Problem details
In the listing below, the lines starting with the line with "noncomputable section" and going on through the line with "[Algebra F E]" are to be reproduced exactly, and only those.

### Data section ###

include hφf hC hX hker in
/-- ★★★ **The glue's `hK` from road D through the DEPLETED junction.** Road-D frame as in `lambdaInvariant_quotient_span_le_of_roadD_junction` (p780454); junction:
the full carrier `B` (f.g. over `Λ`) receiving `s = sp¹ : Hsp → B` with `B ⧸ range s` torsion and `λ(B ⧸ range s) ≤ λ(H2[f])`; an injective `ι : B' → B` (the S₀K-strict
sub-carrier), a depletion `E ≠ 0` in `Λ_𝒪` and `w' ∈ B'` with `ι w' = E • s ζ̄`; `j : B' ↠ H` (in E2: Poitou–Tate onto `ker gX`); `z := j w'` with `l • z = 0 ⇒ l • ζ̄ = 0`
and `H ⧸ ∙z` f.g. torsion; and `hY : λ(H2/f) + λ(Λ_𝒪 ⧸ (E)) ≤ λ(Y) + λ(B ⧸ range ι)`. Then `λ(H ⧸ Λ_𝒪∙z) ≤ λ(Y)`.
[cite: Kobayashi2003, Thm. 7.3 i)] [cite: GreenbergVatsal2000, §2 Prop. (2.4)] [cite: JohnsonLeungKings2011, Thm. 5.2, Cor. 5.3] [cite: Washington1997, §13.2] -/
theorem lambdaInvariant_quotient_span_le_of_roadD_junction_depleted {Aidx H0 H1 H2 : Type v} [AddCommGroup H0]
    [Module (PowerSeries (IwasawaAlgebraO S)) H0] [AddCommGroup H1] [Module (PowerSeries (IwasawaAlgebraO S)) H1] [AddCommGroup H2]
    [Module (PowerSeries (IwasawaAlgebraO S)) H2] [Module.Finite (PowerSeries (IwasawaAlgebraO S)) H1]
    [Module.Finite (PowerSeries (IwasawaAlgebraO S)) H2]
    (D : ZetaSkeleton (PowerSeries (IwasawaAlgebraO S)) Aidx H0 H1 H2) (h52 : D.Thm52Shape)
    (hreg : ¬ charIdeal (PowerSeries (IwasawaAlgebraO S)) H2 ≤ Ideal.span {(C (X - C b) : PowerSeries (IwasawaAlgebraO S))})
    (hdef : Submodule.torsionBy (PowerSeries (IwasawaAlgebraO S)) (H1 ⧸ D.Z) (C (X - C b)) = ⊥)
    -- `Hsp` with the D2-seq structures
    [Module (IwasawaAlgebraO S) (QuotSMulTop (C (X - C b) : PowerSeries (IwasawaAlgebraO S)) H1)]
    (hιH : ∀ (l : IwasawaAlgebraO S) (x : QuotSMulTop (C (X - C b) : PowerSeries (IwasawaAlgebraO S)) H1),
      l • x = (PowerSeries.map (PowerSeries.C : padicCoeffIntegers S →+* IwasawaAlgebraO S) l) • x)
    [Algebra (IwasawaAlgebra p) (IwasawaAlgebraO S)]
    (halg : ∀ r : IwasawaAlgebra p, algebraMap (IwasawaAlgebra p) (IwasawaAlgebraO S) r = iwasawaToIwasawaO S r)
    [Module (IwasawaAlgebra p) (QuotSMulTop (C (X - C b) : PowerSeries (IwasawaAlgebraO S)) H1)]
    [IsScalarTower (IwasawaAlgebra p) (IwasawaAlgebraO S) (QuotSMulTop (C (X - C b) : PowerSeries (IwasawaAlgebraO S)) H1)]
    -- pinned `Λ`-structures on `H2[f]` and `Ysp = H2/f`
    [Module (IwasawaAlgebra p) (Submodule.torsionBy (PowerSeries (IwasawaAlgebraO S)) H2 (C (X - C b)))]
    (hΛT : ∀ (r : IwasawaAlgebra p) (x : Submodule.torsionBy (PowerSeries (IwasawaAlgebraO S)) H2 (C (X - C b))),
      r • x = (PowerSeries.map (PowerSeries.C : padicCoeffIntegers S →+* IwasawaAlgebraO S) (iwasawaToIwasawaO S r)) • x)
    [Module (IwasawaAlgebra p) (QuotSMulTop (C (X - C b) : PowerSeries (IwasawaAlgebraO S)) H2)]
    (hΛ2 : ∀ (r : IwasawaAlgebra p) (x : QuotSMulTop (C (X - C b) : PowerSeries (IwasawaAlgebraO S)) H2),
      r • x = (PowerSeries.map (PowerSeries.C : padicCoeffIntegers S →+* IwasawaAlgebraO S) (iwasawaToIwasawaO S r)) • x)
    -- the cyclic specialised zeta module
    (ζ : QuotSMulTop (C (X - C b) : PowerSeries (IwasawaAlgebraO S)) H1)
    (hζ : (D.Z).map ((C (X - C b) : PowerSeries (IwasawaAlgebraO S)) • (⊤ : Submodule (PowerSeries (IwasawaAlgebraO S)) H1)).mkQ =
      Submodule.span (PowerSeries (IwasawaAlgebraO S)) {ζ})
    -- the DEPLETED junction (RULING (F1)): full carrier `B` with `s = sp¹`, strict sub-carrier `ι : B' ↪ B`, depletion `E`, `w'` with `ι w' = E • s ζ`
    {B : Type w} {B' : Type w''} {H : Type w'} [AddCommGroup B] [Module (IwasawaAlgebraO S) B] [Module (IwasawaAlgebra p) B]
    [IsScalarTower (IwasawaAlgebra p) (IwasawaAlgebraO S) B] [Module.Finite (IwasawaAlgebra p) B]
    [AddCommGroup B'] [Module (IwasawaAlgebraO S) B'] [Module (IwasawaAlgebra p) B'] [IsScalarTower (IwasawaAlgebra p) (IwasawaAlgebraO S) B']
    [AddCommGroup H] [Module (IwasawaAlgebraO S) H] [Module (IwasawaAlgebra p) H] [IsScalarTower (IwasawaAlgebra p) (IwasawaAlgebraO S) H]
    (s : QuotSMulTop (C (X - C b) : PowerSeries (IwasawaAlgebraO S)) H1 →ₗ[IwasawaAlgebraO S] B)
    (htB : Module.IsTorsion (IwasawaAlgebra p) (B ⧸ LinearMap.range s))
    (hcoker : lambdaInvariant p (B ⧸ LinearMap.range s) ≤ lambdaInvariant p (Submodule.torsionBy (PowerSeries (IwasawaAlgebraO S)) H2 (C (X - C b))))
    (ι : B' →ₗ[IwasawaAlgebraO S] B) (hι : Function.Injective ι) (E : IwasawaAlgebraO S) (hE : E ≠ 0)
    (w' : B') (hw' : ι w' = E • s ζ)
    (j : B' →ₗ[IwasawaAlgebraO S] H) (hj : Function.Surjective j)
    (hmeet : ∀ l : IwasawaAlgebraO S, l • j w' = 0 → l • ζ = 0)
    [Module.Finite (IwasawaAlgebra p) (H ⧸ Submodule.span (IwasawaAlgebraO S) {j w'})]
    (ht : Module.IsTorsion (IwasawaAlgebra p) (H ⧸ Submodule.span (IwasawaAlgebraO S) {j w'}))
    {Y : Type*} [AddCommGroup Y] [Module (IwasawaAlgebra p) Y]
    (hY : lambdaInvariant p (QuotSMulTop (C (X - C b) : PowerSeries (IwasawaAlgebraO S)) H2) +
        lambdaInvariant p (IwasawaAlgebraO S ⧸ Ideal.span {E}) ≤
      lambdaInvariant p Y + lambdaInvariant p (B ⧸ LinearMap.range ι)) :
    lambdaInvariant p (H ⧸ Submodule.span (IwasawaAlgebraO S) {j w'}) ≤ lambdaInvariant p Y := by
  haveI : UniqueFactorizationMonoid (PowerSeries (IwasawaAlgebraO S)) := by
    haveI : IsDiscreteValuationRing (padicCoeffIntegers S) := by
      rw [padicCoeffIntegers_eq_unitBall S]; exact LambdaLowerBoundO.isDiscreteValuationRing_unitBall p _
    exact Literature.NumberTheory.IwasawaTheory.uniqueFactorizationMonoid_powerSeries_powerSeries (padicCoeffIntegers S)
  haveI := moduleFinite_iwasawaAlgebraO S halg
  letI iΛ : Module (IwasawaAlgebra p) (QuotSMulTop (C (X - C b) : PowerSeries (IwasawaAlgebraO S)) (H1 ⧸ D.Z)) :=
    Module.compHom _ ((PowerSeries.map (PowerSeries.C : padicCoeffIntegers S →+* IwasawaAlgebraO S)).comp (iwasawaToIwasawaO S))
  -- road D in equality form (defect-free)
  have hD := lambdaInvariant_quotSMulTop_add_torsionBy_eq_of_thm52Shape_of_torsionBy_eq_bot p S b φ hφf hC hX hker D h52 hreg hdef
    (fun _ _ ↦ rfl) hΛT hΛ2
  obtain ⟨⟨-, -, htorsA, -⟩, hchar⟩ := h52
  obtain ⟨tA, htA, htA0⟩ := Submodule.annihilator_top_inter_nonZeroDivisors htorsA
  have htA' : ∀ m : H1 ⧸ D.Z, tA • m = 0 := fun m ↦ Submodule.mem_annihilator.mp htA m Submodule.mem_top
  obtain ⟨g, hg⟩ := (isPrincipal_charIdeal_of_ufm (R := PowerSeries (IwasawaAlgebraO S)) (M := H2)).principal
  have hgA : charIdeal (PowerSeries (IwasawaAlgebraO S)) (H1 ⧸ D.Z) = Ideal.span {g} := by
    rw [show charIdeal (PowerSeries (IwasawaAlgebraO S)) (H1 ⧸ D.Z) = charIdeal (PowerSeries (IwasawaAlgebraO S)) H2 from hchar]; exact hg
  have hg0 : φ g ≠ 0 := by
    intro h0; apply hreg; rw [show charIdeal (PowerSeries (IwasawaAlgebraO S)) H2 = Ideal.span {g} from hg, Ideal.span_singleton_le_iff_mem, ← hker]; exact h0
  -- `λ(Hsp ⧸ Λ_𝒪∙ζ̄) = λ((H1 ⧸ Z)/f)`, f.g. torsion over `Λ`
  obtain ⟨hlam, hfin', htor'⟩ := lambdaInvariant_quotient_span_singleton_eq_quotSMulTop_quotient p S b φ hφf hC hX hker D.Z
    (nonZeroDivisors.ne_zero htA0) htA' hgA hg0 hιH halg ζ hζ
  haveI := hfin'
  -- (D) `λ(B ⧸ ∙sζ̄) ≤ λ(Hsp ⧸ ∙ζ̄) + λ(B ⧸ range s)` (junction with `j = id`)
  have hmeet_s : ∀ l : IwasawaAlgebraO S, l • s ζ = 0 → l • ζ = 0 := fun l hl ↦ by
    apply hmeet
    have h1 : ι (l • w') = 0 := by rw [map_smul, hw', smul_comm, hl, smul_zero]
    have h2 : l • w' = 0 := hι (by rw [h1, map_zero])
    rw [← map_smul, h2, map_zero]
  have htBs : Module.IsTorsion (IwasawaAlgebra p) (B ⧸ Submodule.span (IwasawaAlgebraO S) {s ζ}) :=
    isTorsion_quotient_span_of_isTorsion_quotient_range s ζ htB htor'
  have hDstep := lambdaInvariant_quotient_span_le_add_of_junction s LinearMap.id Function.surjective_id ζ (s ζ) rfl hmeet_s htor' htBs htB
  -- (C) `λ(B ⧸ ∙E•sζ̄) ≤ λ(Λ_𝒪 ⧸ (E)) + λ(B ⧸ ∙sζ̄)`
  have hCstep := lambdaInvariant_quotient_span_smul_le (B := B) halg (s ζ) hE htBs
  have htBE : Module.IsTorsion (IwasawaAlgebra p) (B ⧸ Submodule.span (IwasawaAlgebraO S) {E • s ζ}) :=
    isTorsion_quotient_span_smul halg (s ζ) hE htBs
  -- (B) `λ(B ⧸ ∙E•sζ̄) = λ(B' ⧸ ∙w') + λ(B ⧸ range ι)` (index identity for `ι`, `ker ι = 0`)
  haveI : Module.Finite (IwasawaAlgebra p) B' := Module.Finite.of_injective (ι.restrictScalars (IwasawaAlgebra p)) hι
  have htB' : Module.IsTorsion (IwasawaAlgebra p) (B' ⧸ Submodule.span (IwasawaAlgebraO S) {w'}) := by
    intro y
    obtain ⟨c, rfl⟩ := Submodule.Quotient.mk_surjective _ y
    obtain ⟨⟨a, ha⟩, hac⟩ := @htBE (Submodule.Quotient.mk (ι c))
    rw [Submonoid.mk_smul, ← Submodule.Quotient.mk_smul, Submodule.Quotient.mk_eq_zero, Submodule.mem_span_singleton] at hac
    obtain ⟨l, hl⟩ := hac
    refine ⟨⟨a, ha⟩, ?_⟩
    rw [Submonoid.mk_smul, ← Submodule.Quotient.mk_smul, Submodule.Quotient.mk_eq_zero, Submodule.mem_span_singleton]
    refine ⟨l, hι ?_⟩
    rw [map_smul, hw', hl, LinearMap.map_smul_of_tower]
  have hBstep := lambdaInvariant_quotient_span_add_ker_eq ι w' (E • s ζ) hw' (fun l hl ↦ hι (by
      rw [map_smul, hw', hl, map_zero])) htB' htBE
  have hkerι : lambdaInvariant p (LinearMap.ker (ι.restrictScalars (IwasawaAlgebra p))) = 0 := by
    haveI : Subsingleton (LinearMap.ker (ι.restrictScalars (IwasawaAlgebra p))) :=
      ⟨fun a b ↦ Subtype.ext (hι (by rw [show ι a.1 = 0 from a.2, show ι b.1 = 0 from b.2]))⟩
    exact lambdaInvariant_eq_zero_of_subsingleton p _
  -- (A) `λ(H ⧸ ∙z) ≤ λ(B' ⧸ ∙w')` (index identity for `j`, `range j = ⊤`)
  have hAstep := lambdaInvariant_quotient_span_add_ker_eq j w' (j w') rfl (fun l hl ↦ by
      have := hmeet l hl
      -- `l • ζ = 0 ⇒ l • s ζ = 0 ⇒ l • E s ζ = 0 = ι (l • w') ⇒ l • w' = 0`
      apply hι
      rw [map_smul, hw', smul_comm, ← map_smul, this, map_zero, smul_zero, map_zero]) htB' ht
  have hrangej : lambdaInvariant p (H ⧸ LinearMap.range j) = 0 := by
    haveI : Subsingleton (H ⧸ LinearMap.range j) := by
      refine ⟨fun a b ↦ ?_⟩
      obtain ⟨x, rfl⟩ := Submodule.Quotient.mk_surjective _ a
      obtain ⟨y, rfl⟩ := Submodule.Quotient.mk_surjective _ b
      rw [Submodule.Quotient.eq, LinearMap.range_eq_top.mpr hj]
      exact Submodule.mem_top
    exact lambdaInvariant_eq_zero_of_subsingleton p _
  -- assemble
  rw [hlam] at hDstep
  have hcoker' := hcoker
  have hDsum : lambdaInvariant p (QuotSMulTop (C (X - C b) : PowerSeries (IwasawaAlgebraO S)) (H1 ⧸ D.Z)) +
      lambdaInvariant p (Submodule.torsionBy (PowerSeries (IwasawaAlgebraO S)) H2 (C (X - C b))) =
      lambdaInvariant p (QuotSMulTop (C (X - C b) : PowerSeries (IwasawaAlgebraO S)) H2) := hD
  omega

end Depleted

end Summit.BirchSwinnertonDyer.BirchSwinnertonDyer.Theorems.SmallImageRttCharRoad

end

###
### Data section ###

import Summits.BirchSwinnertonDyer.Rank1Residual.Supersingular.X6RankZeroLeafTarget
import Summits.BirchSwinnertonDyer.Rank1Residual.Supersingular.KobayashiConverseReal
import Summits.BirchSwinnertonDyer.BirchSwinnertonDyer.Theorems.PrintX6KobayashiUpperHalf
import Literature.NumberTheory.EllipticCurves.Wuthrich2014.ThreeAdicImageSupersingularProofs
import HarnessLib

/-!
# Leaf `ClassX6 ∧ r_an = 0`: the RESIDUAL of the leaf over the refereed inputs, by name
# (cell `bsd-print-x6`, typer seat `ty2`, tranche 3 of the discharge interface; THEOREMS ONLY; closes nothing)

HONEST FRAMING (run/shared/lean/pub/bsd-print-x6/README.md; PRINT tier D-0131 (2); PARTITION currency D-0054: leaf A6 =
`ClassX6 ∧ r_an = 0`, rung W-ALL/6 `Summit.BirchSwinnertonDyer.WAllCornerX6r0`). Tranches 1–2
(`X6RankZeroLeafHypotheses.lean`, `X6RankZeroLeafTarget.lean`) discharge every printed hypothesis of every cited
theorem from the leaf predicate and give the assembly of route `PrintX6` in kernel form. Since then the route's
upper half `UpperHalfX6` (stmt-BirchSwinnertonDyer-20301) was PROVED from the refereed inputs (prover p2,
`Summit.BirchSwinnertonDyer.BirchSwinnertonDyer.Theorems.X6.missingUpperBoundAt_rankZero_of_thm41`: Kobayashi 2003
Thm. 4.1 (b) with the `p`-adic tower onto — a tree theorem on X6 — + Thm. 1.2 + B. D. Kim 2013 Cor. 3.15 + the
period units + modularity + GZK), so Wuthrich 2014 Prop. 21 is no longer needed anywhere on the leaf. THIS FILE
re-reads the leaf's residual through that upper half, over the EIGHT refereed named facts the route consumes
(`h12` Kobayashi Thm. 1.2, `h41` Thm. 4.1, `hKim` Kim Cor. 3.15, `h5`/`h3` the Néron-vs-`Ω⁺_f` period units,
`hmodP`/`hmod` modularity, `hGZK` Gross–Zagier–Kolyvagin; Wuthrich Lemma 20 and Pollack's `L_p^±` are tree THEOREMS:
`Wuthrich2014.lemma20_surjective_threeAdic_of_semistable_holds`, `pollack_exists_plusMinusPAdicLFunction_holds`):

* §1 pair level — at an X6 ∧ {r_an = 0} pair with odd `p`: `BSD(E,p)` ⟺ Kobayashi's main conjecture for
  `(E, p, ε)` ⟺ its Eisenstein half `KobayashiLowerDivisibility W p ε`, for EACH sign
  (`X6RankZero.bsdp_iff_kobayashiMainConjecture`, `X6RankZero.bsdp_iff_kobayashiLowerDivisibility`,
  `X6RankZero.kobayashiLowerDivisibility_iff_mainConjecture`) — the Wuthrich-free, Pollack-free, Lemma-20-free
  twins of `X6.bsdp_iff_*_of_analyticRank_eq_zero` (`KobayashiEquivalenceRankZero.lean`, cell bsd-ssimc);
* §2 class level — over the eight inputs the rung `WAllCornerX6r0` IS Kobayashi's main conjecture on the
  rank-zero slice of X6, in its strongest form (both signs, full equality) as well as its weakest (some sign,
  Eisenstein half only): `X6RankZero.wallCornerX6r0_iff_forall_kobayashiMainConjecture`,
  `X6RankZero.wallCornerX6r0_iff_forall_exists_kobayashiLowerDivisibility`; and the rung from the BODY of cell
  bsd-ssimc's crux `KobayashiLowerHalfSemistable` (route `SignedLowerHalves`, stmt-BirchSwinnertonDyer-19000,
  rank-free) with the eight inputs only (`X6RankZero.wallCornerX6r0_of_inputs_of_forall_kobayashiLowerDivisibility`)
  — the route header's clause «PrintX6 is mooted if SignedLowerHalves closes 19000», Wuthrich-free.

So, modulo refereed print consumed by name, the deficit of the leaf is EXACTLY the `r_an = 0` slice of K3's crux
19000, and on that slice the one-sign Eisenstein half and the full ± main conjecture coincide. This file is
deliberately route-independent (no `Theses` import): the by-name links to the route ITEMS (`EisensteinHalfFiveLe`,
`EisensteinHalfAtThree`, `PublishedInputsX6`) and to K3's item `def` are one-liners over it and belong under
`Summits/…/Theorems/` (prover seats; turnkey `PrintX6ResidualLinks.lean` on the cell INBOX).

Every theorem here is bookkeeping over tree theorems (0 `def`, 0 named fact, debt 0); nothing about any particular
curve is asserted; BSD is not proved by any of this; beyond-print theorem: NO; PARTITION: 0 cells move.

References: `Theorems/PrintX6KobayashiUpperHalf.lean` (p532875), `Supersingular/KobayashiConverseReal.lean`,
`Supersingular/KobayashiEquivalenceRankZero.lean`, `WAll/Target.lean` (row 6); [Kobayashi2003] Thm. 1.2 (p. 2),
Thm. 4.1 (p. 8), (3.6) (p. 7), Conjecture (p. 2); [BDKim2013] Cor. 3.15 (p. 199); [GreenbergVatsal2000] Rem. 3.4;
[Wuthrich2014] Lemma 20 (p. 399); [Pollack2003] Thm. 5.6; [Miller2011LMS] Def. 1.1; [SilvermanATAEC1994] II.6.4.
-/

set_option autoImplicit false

###
### Data section ###

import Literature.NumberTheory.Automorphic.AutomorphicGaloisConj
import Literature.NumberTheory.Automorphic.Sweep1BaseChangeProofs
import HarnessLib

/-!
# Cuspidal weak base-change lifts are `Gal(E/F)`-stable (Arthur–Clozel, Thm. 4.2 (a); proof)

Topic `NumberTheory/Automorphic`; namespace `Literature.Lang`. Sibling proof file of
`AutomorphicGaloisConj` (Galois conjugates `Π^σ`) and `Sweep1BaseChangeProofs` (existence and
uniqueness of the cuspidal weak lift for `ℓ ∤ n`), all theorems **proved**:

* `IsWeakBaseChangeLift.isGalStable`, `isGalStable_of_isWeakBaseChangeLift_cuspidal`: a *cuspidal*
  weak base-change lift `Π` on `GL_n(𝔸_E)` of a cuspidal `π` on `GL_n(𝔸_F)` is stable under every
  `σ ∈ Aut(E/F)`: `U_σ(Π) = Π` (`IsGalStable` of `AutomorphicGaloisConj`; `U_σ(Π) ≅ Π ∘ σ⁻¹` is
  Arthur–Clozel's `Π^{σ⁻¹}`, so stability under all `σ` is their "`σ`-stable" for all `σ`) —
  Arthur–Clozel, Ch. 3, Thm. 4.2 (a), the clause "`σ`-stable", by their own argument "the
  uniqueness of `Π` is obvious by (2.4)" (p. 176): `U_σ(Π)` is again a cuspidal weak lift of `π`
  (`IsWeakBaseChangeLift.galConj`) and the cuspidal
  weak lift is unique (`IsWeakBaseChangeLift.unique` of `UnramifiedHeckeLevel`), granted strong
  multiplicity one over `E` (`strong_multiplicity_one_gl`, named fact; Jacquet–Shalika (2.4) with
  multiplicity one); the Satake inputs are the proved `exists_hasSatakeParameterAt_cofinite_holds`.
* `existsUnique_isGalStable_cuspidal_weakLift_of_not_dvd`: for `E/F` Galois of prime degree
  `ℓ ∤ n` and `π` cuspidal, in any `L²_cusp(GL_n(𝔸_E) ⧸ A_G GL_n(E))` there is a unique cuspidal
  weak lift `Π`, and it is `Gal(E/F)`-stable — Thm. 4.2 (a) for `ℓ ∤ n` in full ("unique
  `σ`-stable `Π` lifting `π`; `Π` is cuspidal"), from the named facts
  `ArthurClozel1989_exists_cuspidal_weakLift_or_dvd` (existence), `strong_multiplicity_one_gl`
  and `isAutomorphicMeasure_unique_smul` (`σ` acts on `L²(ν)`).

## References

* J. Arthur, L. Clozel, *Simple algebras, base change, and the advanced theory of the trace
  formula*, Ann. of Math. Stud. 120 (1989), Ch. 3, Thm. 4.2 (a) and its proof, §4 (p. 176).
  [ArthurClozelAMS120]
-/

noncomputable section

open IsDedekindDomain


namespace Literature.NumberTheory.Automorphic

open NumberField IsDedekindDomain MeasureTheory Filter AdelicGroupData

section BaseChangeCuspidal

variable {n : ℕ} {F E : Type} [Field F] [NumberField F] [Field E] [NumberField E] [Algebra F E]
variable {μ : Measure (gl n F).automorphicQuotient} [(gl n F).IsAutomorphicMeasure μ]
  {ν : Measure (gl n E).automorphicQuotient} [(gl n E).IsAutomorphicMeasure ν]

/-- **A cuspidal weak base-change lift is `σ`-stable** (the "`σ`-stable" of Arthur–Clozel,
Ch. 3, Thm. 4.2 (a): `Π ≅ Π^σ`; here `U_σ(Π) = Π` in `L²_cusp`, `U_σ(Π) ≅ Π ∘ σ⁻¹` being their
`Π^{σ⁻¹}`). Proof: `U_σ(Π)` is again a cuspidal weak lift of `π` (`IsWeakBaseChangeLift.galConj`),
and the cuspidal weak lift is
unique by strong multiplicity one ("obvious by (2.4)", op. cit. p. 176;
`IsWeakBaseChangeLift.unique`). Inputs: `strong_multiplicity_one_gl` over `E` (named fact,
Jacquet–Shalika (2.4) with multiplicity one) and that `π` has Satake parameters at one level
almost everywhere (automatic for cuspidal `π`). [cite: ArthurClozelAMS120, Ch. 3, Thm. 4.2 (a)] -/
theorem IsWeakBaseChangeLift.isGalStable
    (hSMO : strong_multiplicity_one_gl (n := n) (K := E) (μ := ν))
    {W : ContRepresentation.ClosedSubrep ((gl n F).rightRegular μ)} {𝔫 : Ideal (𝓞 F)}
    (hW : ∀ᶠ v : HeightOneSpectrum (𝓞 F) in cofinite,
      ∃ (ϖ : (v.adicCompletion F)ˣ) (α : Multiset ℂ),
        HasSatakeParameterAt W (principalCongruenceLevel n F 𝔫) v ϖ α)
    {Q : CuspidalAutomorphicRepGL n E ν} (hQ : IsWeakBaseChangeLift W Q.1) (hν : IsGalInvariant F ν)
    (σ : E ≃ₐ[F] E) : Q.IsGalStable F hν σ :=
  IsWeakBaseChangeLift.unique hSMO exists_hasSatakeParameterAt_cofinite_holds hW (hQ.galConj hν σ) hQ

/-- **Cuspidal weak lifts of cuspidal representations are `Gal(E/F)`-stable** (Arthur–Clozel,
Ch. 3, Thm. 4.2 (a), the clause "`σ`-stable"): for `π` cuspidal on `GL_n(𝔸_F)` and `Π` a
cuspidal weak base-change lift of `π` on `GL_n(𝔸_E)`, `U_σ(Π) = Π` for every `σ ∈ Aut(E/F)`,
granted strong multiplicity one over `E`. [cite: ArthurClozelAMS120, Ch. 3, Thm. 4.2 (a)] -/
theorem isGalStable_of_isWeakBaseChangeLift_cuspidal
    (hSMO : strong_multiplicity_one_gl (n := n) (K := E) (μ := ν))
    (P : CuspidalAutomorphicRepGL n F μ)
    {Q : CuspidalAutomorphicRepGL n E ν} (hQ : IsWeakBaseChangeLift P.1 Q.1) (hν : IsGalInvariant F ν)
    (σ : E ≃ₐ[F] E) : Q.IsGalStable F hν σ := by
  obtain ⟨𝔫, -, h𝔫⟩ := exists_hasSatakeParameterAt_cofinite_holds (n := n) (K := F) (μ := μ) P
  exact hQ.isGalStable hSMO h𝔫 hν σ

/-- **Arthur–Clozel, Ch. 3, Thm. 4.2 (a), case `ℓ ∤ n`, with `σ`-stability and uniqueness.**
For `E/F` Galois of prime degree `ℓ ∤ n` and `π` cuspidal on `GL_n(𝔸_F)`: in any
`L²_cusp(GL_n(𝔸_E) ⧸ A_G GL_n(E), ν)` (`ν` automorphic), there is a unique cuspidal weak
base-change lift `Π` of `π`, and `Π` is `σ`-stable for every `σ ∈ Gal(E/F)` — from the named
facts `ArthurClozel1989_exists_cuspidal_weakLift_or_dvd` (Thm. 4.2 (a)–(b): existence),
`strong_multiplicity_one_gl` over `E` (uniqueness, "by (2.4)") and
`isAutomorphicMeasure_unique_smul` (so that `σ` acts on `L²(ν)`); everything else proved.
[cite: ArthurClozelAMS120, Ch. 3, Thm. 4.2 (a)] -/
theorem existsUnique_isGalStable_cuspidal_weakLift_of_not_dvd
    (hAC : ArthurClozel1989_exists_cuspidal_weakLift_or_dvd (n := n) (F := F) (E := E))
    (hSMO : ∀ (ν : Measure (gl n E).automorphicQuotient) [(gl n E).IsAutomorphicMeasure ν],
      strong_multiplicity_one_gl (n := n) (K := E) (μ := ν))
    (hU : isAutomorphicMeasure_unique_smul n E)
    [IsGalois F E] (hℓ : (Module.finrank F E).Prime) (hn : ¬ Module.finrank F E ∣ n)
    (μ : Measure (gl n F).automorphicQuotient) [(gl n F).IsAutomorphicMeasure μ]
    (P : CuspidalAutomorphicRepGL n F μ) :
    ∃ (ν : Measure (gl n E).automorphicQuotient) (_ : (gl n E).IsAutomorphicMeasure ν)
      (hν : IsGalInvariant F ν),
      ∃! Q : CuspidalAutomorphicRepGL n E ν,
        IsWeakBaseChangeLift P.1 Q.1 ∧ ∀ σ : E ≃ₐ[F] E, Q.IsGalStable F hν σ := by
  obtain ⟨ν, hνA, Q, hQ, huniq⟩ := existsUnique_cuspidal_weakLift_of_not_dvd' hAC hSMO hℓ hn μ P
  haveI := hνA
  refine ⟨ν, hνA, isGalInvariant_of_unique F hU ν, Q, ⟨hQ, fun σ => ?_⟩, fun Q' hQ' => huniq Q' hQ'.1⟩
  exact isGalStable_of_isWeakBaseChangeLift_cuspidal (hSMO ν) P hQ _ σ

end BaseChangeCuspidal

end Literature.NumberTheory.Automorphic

###

Expected answer
noncomputable section

open IsDedekindDomain


namespace Literature.NumberTheory.Automorphic

open NumberField IsDedekindDomain MeasureTheory Filter AdelicGroupData

section BaseChangeCuspidal

variable {n : ℕ} {F E : Type} [Field F] [NumberField F] [Field E] [NumberField E] [Algebra F E]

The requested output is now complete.